[Stored items]
******************************
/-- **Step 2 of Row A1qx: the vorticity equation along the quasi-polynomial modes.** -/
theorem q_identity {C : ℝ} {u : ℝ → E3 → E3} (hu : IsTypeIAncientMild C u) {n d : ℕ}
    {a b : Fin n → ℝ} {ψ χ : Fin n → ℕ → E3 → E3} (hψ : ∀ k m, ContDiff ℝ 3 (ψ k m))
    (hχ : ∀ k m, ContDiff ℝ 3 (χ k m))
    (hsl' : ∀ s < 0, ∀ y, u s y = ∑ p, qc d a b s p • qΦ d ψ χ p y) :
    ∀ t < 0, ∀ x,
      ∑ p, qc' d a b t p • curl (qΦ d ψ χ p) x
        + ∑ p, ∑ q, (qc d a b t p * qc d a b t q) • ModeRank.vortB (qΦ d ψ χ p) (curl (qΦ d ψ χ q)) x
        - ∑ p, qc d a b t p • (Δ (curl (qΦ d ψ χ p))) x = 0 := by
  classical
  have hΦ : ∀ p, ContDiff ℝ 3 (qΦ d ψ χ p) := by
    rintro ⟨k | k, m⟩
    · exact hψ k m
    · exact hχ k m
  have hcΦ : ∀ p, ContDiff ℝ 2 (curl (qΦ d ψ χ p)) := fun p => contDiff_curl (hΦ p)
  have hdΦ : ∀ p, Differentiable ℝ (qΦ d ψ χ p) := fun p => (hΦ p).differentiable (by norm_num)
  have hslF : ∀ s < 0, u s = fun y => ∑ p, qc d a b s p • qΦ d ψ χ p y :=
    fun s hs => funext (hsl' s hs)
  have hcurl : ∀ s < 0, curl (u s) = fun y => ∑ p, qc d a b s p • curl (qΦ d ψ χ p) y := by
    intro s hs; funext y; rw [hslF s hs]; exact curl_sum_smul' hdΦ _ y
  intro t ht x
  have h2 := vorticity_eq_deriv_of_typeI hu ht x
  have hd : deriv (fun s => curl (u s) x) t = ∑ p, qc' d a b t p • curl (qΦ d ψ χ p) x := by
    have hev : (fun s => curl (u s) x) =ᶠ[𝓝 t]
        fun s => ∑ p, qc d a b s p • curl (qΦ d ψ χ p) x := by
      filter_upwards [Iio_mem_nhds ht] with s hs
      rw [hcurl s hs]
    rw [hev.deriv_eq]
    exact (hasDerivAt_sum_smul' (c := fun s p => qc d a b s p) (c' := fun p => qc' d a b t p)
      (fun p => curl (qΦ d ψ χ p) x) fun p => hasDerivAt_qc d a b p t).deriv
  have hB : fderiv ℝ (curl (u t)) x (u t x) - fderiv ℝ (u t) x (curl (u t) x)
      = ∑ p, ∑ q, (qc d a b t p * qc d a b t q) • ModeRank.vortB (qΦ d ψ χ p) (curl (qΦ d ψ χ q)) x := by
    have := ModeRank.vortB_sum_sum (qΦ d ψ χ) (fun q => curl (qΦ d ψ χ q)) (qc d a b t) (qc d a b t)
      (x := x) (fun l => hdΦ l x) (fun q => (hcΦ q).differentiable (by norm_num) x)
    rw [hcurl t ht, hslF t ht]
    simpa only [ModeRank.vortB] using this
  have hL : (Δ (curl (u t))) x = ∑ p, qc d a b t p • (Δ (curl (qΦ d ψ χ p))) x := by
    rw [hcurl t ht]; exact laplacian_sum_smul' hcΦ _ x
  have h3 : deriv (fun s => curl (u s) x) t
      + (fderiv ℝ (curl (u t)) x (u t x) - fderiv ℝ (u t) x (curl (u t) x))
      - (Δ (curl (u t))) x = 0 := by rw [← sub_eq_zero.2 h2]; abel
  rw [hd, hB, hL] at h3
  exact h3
******************************
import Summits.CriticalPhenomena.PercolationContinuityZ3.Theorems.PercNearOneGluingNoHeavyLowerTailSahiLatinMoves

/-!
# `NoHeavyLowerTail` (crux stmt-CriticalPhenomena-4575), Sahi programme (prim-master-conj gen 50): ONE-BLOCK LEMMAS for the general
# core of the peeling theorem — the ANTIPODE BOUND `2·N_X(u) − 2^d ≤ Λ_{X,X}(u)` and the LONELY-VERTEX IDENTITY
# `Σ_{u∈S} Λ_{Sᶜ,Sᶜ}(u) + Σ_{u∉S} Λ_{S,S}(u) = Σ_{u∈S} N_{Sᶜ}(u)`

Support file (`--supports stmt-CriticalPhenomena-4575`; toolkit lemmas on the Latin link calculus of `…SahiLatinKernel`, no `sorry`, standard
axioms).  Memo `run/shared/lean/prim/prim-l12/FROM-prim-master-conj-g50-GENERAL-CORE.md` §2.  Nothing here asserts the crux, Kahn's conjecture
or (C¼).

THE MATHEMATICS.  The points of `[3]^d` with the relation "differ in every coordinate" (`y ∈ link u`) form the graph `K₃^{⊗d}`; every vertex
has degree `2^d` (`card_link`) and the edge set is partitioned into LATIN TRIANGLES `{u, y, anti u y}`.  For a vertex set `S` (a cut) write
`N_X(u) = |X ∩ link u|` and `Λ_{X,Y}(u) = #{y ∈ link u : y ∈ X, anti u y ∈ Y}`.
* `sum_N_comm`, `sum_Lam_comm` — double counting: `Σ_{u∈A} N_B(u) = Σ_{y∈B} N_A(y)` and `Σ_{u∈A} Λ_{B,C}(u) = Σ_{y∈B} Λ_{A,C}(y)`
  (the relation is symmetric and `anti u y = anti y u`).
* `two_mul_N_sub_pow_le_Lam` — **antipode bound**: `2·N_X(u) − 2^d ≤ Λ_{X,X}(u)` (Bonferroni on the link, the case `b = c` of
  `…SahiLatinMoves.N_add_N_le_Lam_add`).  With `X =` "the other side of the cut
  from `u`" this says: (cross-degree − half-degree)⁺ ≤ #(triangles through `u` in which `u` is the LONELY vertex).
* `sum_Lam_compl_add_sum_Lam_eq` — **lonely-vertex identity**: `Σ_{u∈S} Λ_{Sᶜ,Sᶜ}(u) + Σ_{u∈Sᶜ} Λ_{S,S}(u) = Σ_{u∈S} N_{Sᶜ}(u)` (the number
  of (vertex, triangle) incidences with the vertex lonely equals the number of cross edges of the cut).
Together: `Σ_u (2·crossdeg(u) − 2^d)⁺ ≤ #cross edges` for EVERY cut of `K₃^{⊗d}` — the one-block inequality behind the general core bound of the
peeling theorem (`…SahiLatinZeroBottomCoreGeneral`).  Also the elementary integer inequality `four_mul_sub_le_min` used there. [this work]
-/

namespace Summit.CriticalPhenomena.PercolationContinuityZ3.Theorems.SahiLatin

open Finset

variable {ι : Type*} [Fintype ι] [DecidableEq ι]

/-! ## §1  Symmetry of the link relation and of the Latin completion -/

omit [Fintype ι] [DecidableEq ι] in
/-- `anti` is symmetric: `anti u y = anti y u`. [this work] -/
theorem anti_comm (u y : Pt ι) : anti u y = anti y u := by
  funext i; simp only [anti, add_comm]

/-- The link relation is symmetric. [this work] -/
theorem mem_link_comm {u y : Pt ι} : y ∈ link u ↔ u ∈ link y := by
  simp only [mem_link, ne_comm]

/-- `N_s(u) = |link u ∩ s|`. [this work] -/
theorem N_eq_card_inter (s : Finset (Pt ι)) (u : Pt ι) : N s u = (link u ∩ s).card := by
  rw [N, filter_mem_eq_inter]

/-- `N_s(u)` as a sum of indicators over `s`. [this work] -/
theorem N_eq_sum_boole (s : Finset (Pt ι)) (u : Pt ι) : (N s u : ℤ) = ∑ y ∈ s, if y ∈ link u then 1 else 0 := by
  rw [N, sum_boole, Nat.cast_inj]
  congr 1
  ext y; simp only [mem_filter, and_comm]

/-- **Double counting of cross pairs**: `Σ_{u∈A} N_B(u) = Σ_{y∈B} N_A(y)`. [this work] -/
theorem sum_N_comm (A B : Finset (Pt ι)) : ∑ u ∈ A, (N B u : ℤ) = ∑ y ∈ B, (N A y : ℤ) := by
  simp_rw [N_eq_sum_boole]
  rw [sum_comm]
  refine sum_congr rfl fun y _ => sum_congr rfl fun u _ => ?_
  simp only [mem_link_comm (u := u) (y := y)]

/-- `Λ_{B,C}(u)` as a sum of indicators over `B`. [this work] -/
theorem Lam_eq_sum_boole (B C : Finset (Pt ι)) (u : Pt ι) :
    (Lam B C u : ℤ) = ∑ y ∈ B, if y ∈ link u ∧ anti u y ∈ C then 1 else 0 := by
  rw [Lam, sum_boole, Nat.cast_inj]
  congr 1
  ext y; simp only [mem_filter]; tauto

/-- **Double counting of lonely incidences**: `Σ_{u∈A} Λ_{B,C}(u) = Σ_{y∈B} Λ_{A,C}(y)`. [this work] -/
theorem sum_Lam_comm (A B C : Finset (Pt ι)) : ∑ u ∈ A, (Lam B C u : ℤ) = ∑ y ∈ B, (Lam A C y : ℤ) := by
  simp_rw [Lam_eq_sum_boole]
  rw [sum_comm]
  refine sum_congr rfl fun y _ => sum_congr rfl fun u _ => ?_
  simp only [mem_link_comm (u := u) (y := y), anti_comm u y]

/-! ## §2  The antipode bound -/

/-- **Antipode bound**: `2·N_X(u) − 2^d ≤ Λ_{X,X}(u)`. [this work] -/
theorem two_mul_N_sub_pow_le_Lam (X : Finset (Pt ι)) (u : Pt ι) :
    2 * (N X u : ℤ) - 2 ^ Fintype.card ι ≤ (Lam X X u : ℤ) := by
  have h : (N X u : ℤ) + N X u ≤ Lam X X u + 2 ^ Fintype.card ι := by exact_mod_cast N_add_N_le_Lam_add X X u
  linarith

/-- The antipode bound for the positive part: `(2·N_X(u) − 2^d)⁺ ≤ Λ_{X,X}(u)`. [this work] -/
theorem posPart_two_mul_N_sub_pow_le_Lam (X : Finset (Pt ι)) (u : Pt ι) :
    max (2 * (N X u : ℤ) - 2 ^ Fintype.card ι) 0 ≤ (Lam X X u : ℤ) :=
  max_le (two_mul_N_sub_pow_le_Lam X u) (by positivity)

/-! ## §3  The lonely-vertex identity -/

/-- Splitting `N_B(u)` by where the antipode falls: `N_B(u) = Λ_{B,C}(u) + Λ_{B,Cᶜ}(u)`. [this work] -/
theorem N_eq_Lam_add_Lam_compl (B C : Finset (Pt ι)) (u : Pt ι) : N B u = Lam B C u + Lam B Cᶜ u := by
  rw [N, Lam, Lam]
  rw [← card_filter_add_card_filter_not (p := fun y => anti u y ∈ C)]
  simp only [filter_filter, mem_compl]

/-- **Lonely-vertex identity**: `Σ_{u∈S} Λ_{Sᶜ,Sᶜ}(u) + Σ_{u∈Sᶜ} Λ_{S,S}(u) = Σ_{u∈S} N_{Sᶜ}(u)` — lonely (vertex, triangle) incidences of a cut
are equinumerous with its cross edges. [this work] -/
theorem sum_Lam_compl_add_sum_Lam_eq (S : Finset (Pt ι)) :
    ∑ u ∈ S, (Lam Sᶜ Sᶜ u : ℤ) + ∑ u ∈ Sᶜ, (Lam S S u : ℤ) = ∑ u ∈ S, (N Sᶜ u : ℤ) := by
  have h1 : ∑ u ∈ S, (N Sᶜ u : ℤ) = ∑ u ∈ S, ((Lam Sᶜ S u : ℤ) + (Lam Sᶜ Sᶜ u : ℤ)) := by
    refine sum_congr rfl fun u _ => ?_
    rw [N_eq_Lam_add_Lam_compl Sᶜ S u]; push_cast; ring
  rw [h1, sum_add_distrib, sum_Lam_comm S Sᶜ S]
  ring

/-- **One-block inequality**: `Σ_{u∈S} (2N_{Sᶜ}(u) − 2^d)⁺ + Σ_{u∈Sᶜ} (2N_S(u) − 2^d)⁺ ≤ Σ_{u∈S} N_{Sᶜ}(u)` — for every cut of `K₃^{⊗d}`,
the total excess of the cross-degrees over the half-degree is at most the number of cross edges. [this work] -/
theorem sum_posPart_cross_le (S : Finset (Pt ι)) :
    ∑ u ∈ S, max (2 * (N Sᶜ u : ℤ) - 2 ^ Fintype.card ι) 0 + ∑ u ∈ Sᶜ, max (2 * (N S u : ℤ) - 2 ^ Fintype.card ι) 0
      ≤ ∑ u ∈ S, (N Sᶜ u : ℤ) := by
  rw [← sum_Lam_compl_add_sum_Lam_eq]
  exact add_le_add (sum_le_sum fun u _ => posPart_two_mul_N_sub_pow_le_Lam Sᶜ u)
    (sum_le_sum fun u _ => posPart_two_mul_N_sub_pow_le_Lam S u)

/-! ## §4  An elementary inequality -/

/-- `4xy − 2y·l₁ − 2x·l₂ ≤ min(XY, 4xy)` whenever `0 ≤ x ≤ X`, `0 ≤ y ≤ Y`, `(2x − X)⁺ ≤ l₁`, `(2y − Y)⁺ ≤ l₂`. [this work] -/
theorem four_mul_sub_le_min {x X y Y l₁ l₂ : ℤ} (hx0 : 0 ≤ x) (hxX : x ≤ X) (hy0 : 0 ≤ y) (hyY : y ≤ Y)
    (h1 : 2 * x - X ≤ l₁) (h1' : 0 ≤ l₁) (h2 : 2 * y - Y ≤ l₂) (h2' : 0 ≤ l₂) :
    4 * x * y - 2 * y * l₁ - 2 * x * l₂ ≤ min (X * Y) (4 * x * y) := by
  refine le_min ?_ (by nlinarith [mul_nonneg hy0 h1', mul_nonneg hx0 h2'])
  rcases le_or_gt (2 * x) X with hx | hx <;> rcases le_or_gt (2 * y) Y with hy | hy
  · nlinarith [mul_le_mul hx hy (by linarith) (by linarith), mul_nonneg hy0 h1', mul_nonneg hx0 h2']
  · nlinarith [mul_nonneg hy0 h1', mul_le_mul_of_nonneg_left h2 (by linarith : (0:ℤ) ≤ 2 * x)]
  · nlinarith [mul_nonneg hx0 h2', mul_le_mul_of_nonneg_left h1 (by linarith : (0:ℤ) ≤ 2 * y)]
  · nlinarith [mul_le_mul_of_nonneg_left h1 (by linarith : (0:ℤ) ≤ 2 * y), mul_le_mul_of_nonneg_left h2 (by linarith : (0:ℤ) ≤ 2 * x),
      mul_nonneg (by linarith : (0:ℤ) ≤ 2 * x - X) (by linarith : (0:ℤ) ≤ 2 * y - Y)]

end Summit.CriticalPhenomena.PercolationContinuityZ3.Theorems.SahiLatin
******************************
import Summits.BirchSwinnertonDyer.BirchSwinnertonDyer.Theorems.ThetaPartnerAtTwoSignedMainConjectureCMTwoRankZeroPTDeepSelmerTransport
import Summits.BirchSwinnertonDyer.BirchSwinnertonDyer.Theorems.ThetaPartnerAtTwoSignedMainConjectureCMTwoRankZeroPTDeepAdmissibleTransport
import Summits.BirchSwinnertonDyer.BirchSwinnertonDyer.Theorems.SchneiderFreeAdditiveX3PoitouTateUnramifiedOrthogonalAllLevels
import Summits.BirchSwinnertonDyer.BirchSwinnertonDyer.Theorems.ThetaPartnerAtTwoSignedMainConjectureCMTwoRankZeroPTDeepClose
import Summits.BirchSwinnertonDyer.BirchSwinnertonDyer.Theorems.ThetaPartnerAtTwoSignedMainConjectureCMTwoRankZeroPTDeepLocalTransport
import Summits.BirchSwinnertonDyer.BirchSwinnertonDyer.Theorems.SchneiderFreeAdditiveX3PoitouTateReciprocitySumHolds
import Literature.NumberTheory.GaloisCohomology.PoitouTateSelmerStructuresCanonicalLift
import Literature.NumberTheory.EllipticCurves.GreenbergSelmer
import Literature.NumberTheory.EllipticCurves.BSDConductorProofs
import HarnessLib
******************************
_Activity_
Using the records above, copy word for word the line with "fun s hs => funext (hsl' s hs)", the line with "χ q)) x := by", and every line between them.

_Task response_
    fun s hs => funext (hsl' s hs)
  have hcurl : ∀ s < 0, curl (u s) = fun y => ∑ p, qc d a b s p • curl (qΦ d ψ χ p) y := by
    intro s hs; funext y; rw [hslF s hs]; exact curl_sum_smul' hdΦ _ y
  intro t ht x
  have h2 := vorticity_eq_deriv_of_typeI hu ht x
  have hd : deriv (fun s => curl (u s) x) t = ∑ p, qc' d a b t p • curl (qΦ d ψ χ p) x := by
    have hev : (fun s => curl (u s) x) =ᶠ[𝓝 t]
        fun s => ∑ p, qc d a b s p • curl (qΦ d ψ χ p) x := by
      filter_upwards [Iio_mem_nhds ht] with s hs
      rw [hcurl s hs]
    rw [hev.deriv_eq]
    exact (hasDerivAt_sum_smul' (c := fun s p => qc d a b s p) (c' := fun p => qc' d a b t p)
      (fun p => curl (qΦ d ψ χ p) x) fun p => hasDerivAt_qc d a b p t).deriv
  have hB : fderiv ℝ (curl (u t)) x (u t x) - fderiv ℝ (u t) x (curl (u t) x)
      = ∑ p, ∑ q, (qc d a b t p * qc d a b t q) • ModeRank.vortB (qΦ d ψ χ p) (curl (qΦ d ψ χ q)) x := by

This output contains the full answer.